Start of Block

import Literature.AlgebraicGeometry.HodgeTheory.UnitaryHodgeGroupSlotsHodgeClasses
import Literature.RepresentationTheory.ClassicalInvariants.MixedTensorLieInvariantsGLColoured
import HarnessLib

/-!
# `Hg = U_E` (E a CM field) ⟹ the Hodge classes on all powers are generated by divisor classes, I: the coloured invariance theorem with the Lie step as a hypothesis (Moonen–Zarhin 1999 (1.8), Hazama / Murty, for `D = E` a CM field; Milne 1999 Prop. 3.6 (c))

Family `hodge`, layer `Literature/AlgebraicGeometry/HodgeTheory`. Research context: cell `pub-hodgeav-hg6` (LADDER-HodgeAV
PERC-SHAPE row 2, «base of HC ladder», req-37 Q2b TABLE X; HONEST FRAMING: nothing here proves HC, HC_AV or HC_CM;
research route conditional on HC_CM where HC_CM appears — it does not appear here; not a corollary). UNCONDITIONAL for
the class of abelian varieties it names; theorems only, no definition, no named fact (D-0026), no `sorry`. Part I of the
COLOURED socket (sequels: `CMHodgeGroupDualBases`, `CMHodgeGroupPowersHodgeClasses`); the one-colour socket is
`UnitaryHodgeGroupSlotsHodgeClasses` / `UnitaryHodgeGroupPowersHodgeClasses` (this cell's G1).

This is the `ι`-COLOURED, MULTIPLICITY-FREE form of the tree's `QuarticCMTwoOneSlotsHodgeClasses` §3 (two colours
`Fin 2`, quartic CM field, multiplicities `{(1,1),(2,0)}`, Lie step THEOREM L″ of `HodgeThetaSubalgebraUnitaryQuartic`):
the colour type is an arbitrary finite type `ι` (the places `{σ, σ̄}` of a CM field `E` of degree `2|ι|` acting on
`H¹(A; ℚ)` through a generator `φ`, eigenvalues `μ k` and `conj (μ k)`), the multiplicities are arbitrary, and the Lie
step «`Lie Hg(H¹(A)) ⊗ ℂ ⊇ 𝔲_E(V,ψ) ⊗ ℂ ≅ ∏_k 𝔤𝔩(W_{μ k})`» is the HYPOTHESIS `hU` — «every `φ_ℂ`-commuting `ψ_ℂ`-skew
operator lies in `Lie Hg ⊗ ℂ`», i.e. `Hg(A) = U_E(V, ψ)` (MZ99 (2.3): «`Hg(X) = U_F(V,ψ)`») —, fed to THEOREM L′ under `hU`
(`UnitaryTheta.wordDerAt_eq_zero_of_commute_of_skew_of_hodgeLieC`, G1, valid for any `φ`). CREDIT: the 200-line letter
transport below is COPIED from `AVSlots.exists_quarticInvariant_coeff` (cell pub-hodge-ring2, programme R10) with
`Fin 2 ↦ ι` and its one Lie line replaced; nothing else is re-proved. The quartic theorem is the instance `ι = Fin 2`,
`hU :=` THEOREM L″ (library debt, not refiled).

THE PRINT. Moonen–Zarhin 1999 (1.8) [corpus: paper:arxiv-math_9901113 p0004 L72–88]: «the Hodge group `Hg(X)` is
contained in the algebraic group `Sp_D(V,φ)` [the centralizer of `D = End⁰(X)` in `Sp(V,φ)`]. It was shown by Hazama and
Murty (independently) that `Hg(X) = Sp_D(V,φ)` ⟺ (`X` has no factors of type III and `D(Xⁿ) = B(Xⁿ)` for all `n`).» For
`D = E` a CM field, `Sp_E(V,φ) = U_E(V,ψ)` (ibid. (2.3)), whose complex points are `∏_σ GL(W_σ)` over half the embeddings
(Deligne LNM 900 §4: `H¹ ⊗ ℂ = ⊕_σ H¹_σ`, `ψ` pairs `H¹_σ` with `H¹_σ̄`; Milne 1999 §2: «the standard representation and its
contragredient», per place).

MAIN RESULT. `AVSlots.exists_cmInvariant_coeff_of_hodgeLieC` — every rational `(p,p)`-class on an abelian variety `B`
with slots over `A` is `∑_w a(w)·(g cb)_w` for a coefficient function `a` on words in the letters `((j, (k, t)), ℓ)`
(slot, colour, type, index) whose slices are killed, for each colour `k` and EVERY `X ∈ 𝔤𝔩_{n₀}(ℂ)`, by the typed
differential of `X` placed at the positions of colour `k` (`X` at type `0`, `-Xᵀ` at type `1`, `0` elsewhere).

## References

* [MoonenZarhin1999LowDim] B. Moonen, Yu. Zarhin, *Hodge classes on abelian varieties of low dimension*, Math. Ann.
  315 (1999) = arXiv:math/9901113 (held `paper:arxiv-math_9901113`), §1 (1.8), §2 (2.3), §3 (3.1).
* [Hazama1983] F. Hazama, Tôhoku Math. J. 35 (1983), Thm. (1.1), §3 pp. 305–306.
* [Murty1984] V. K. Murty, *Exceptional Hodge classes on certain abelian varieties*, Math. Ann. 268 (1984), Thm. 3.1, §3.
* [Deligne1982HodgeCycles] P. Deligne, *Hodge cycles on abelian varieties*, LNM 900 (1982), I §3 Prop. 3.4, §4 (p. 30).
* [Milne1999LefschetzClasses] J. S. Milne, *Lefschetz classes on abelian varieties*, Duke Math. J. 96 (1999), §2 p. 651, Prop. 3.6 (c).
* [Gordon1997] B. B. Gordon, *A survey of the Hodge conjecture for abelian varieties*, arXiv:alg-geom/9709030, §6 pp. 18–19.
* [GoodmanWallachGTM255] R. Goodman, N. R. Wallach, GTM 255 (2009), §4.1.1.
* [FultonYoungTableaux1997] W. Fulton, *Young Tableaux* (1997), §8.1.
-/

noncomputable section

open scoped TensorProduct
open scoped Matrix
open CategoryTheory Module

/-! ### §1 The coloured invariance theorem under `Hg = U_E`: slices are killed by `∏_k 𝔤𝔩(W_{μ k})` acting by `X ⊕ (-Xᵀ)` on its colour -/

namespace Literature.AlgebraicGeometry.HodgeTheory

open Literature.AlgebraicTopology.SingularHomology
open Literature.AlgebraicGeometry.Motives (IsSmoothProjective AbelianVariety bettiCohomology
  ofRatClassBaseChange ofRatClassBaseChange_tmul HodgeTensorFacts hodgeTensorFacts_holds)
open Literature.Barriers.HodgeConjecture
open Literature.AlgebraicGeometry.Motives.HodgeStructure
open Literature.RepresentationTheory.GeneralLinear
open Literature.RepresentationTheory.ClassicalInvariants
open Literature.NumberTheory.DiophantineGeometry

section CMInvariance

variable {A B : AbelianVariety ℂ} {n : ℕ} {g : Fin n → (B ⟶ A)} {ι : Type} [Fintype ι] [DecidableEq ι]

/-- The two elements of `Fin 2`. [folklore] -/
private theorem fin2_cases' (r : Fin 2) : r = 0 ∨ r = 1 := by
  fin_cases r <;> simp
include hw in
/-- A norm-one `a` (`a·σ_w a = 1`) has `|a|_w = 1` (`σ_w` preserves `|·|_w`). [cite: Serre1979, Ch. V §3] -/
theorem valued_eq_one_of_mul_map_eq_one {a : w.1.adicCompletion L} (ha : a * galAdicCompletionMap (L := L) (IsCMField.complexConj L) hw a = 1) :
    Valued.v a = 1 := by
  have h : Valued.v a * Valued.v a = 1 := by
    have := congrArg Valued.v ha
    rwa [map_mul, valued_galAdicCompletionMap, map_one] at this
  rcases lt_trichotomy (Valued.v a) 1 with hlt | heq | hgt
  · exact absurd h (mul_lt_one_of_nonneg_of_lt_one_left zero_le hlt hlt.le).ne
  · exact heq
  · exact absurd h (lt_of_lt_of_le hgt (le_mul_of_one_le_right' hgt.le)).ne'

include hw in
/-- **The product of two deep norm-one elements is deep**: `|a b − 1|_w² < |8|_w` from `|a − 1|_w², |b − 1|_w² < |8|_w` (`a b − 1 = a(b − 1) + (a − 1)`, `|a|_w = 1`).
[cite: Serre1979, Ch. V §3] -/
theorem valued_mul_sub_one_mul_self_lt_of_deep {a b : w.1.adicCompletion L}
    (ha : a * galAdicCompletionMap (L := L) (IsCMField.complexConj L) hw a = 1)
    (ha8 : Valued.v (a - 1) * Valued.v (a - 1) < Valued.v (8 : w.1.adicCompletion L))
    (hb8 : Valued.v (b - 1) * Valued.v (b - 1) < Valued.v (8 : w.1.adicCompletion L)) :
    Valued.v (a * b - 1) * Valued.v (a * b - 1) < Valued.v (8 : w.1.adicCompletion L) := by
  have hva : Valued.v a = 1 := valued_eq_one_of_mul_map_eq_one L v w hw ha
  have hsplit : a * b - 1 = a * (b - 1) + (a - 1) := by ring
  have hle : Valued.v (a * b - 1) ≤ max (Valued.v (b - 1)) (Valued.v (a - 1)) := by
    rw [hsplit]
    refine le_trans (Valuation.map_add _ _ _) ?_
    rw [map_mul, hva, one_mul]
  rcases le_max_iff.1 hle with h | h
  · exact lt_of_le_of_lt (mul_le_mul' h h) hb8
  · exact lt_of_le_of_lt (mul_le_mul' h h) ha8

End of Block

Word for word, restate the entries from the first line to the line that has "CM field, multiplicities", both included, and nothing else.

import Literature.AlgebraicGeometry.HodgeTheory.UnitaryHodgeGroupSlotsHodgeClasses
import Literature.RepresentationTheory.ClassicalInvariants.MixedTensorLieInvariantsGLColoured
import HarnessLib

/-!
# `Hg = U_E` (E a CM field) ⟹ the Hodge classes on all powers are generated by divisor classes, I: the coloured invariance theorem with the Lie step as a hypothesis (Moonen–Zarhin 1999 (1.8), Hazama / Murty, for `D = E` a CM field; Milne 1999 Prop. 3.6 (c))

Family `hodge`, layer `Literature/AlgebraicGeometry/HodgeTheory`. Research context: cell `pub-hodgeav-hg6` (LADDER-HodgeAV
PERC-SHAPE row 2, «base of HC ladder», req-37 Q2b TABLE X; HONEST FRAMING: nothing here proves HC, HC_AV or HC_CM;
research route conditional on HC_CM where HC_CM appears — it does not appear here; not a corollary). UNCONDITIONAL for
the class of abelian varieties it names; theorems only, no definition, no named fact (D-0026), no `sorry`. Part I of the
COLOURED socket (sequels: `CMHodgeGroupDualBases`, `CMHodgeGroupPowersHodgeClasses`); the one-colour socket is
`UnitaryHodgeGroupSlotsHodgeClasses` / `UnitaryHodgeGroupPowersHodgeClasses` (this cell's G1).

This is the `ι`-COLOURED, MULTIPLICITY-FREE form of the tree's `QuarticCMTwoOneSlotsHodgeClasses` §3 (two colours
`Fin 2`, quartic CM field, multiplicities `{(1,1),(2,0)}`, Lie step THEOREM L″ of `HodgeThetaSubalgebraUnitaryQuartic`):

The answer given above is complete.